Pasar mata uang crypto adalah salah satu pasar dengan tingkat volatilitas harga tertinggi di seluruh dunia. Tentu Anda masih ingat bagaimana harga sekeping Bitcoin bisa anjlok dari 600 miliar rupiah ke 500 miliar rupiah hanya dalam beberapa hari saja bukan?
Fluktuasi harga yang gila-gilaan ini tentu akan menghadang investor atau trader pemula masuk pasar. Beberapa perusahaan pengembang cryptocurrency mencoba mengatasi masalah ini dengan menyediakan Stablecoin yang disebut-sebut memiliki tingkat volatilitas harga yang lebih rendah dibandingkan aset crypto lainnya.
Tapi, apa sebenarnya yang dimaksud dengan stablecoin tersebut dan bagaimana cara kerjanya?

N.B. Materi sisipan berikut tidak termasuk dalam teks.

/-!
# The partial Fourier transform in the sum variable is an automorphism of `𝒮(F^{κ ⊕ κ})`

Topic `NumberTheory/Automorphic`; namespace `Literature.NumberTheory.Automorphic`. KERNEL mathematics only (definitions
with bodies + theorems; no named fact, no `axiom`, no `sorry`).

Setting: `F` a non-archimedean local field with `2` invertible, `κ, ι` finite index types with `e : κ ⊕ κ ≃ ι` (the tree's
coordinates `glue e a b`, `resL e`, `resR e` of `LocalSchwartzBruhatDirectSum`), `ψ` a continuous non-trivial character,
`μ` an additive Haar measure on `F^κ`, `T₀ : Matrix κ κ F` with `det T₀` a unit. For `Φ : F^ι → ℂ` the **partial
Fourier transform in the sum variable** is

  `(partialFourierSum ψ μ T₀ e Φ)(a ⊔ b) = ∫ ψ(u ⬝ᵥ T₀ b) Φ((u + a) ⊔ (u − a)) dμ(u)`

(the operator of the doubling / mixed-model change of polarisation, [MoeglinVignerasWaldspurger1987] Chap. 2 II.6–II.7;
[Kudla1994] §2). Main results:

* `partialFourierSum_apply_glue` — the defining formula on glued vectors;
* `sumShearHomeomorph e` (`u ⊔ a ↦ (u + a) ⊔ (u − a)`) and `matrixMulVecHomeomorph T₀` (`b ↦ T₀ b`); precomposition
  with them is the tree's `compHomeomorphSB` (`RankOneFiniteAdeleWeil`);
* **`partialFourierSumEquivSB`** — the operator AS A LINEAR AUTOMORPHISM of `𝒮(F^ι)`: precomposition with the shear, then
  `𝒮(F^ι) = 𝒮(F^κ) ⊗ 𝒮(F^κ)` (`sumEquivSB`), swap of the factors, and on the (new) second factor the Fourier automorphism
  `piFourierEquivSB` followed by precomposition with `T₀`; the key identity **`coe_partialFourierSumEquivSB`** says that
  its underlying function IS `partialFourierSum ψ μ T₀ e Φ` (on pure tensors `f₁ ⊠ f₂` read through the shear the
  integral is `f₂(a) · f̂₁(T₀ b)`, `sumFourierSlotEquivSB_boxSB_apply_glue`; additivity from the integrability of Schwartz–Bruhat slices);
* corollaries: `partialFourierSum_mem_schwartzBruhat` (stability), `partialFourierSum_injective` (partial Fourier
  inversion) and surjectivity (`partialFourierSum_surjective`).

## References
* [MoeglinVignerasWaldspurger1987] C. Mœglin, M.-F. Vignéras, J.-L. Waldspurger, LNM 1291 (1987), Chap. 2 II.6–II.7
  (change of polarisation by a partial Fourier transform).
* [Kudla1994] S. Kudla, *Splitting metaplectic covers of dual reductive pairs*, Israel J. Math. 87 (1994), §2.
* [WeilBNT1967] A. Weil, *Basic Number Theory* (1967), Chap. VII §2, Prop. 2 (standard functions and Fourier transforms).
-/

set_option autoImplicit false

noncomputable section

open MeasureTheory
open scoped TensorProduct

namespace Literature.NumberTheory.Automorphic

open Literature.NumberTheory.GaloisRepresentations.IsNonarchimedeanLocalField
open Literature.RepresentationTheory.HeisenbergGroup

/-! ## §1 The shear and the matrix homeomorphisms (precomposition: the tree's `compHomeomorphSB`) -/


section Shear

variable {F : Type*} [Field F] [TopologicalSpace F] [IsTopologicalRing F] [Invertible (2 : F)]
  {κ ι : Type*} (e : κ ⊕ κ ≃ ι)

Mari kita bahas satu per satu:
Pengertian Stablecoin
Stablecoin adalah jenis mata uang crypto yang didasarkan pada aset-aset tertentu (underlying assets) sehingga pergerakan harganya mengikuti pergerakan harga aset tersebut. Karenanya, Stablecoin menawarkan volatilitas harga yang lebih rendah.
Biasanya yang dijadikan underlying assets adalah fiat money seperti dolar, euro, atau komoditas seperti emas. Hal ini karena aset-aset tersebut relatif memiliki pergerakan harga yang lebih stabil dibandingkan aset crypto secara keseluruhan.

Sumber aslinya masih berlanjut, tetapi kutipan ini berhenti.